Architectures provide two hardware devices to help with time keeping: the system timer, which we have been discussing, and the real-time clock. The actual behavior and implementation of these devices varies between different machines, but the general purpose and design is about the same for each.

Real-Time Clock

The real-time clock (RTC) provides a nonvolatile device for storing the system time. The RTC continues to keep track of time even when the system is off by way of a small battery typically included on the system board. On the PC architecture, the RTC and the CMOS are integrated and a single battery keeps the RTC running and the BIOS settings preserved.

On boot, the kernel reads the RTC and uses it to initialize the wall time, which is stored in the xtime variable. The kernel does not typically read the value again; however, some supported architectures, such as x86, periodically save the current wall time back to the RTC. Nonetheless, the real time clock's primary importance is only during boot, when the xtime variable is initialized.

System Timer

The system timer serves a much more important (and frequent) role in the kernel's timekeeping. The idea behind the system timer, regardless of architecture, is the sameto provide a mechanism for driving an interrupt at a periodic rate. Some architectures implement this via an electronic clock that oscillates at a programmable frequency. Other systems provide a decrementer: A counter is set to some initial value and decrements at a fixed rate until the counter reaches zero. When the counter reaches zero, an interrupt is triggered. In any case, the effect is the same.

On x86, the primary system timer is the programmable interrupt timer (PIT). The PIT exists on all PC machines and has been driving interrupts since the days of DOS. The kernel programs the PIT on boot to drive the system timer interrupt (interrupt zero) at HZ frequency. It is a simple device with limited functionality, but it gets the job done. Other x86 time sources include the local APIC timer and the processor's time stamp counter (TSC).

The Timer Interrupt Handler

Now that we have an understanding of HZ, jiffies, and what the system timer's role is, let's look at the actual implementation of the timer interrupt handler. The timer interrupt is broken into two pieces: an architecture-dependent and an architecture-independent routine.

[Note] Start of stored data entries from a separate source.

/-! ## Registered stubs -/

/-- STUB (item stmt-KontsevichZagierPeriods-0540, open): `[π]` is a non-zero-divisor modulo the
moves. [folklore] -/
theorem stub_piCancellation : Literature.NumberTheory.Transcendental.KZ.PiCancellation := by
  sorry

/-- STUB (item stmt-KontsevichZagierPeriods-3383): Euler reflection at rational arguments inside
the calculus, `[(0,1), sin(πa) x^{a-1}(1-x)^{-a}] ∼ [disc, 1]`. [folklore] -/
theorem stub_eulerReflection :
    Summit.KontsevichZagierPeriods.KontsevichZagierPeriods.Theses.CompiledSubstitutions.EulerReflectionRational := by
  sorry

/-- STUB: the two-term translation `(a+b)·[β(a,b+1)] ∼ b·[β(a,b)]` (one Newton–Leibniz move with
primitive `x^a (1-x)^b` plus integrand additivity). [folklore] -/
theorem stub_betaTranslation : ∀ (a b : ℚ), 0 < a → 0 < b →
    ∀ (ρ ρ' : Literature.NumberTheory.Transcendental.KZ.IntegralRep 1),
    ρ.domain = {x | x 0 ∈ Set.Ioo (0:ℝ) 1} →
    Set.EqOn ρ.integrand (fun x => ((a:ℝ) + b) * ((x 0) ^ ((a:ℝ) - 1) * (1 - x 0) ^ (b:ℝ))) ρ.domain →
    ρ'.domain = {x | x 0 ∈ Set.Ioo (0:ℝ) 1} →
    Set.EqOn ρ'.integrand (fun x => (b:ℝ) * ((x 0) ^ ((a:ℝ) - 1) * (1 - x 0) ^ ((b:ℝ) - 1))) ρ'.domain →
    Literature.NumberTheory.Transcendental.KZ.Equivalent ρ ρ' := by
  sorry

The architecture-dependent routine is registered as the interrupt handler for the system timer and, thus, runs when the timer interrupt hits. Its exact job depends on the given architecture, of course, but most handlers perform at least the following work:

Obtain the xtime_lock lock, which protects access to jiffies_64 and the wall time value, xtime
Acknowledge or reset the system timer as required
Periodically save the updated wall time to the real time clock
Call the architecture-independent timer routine, do_timer()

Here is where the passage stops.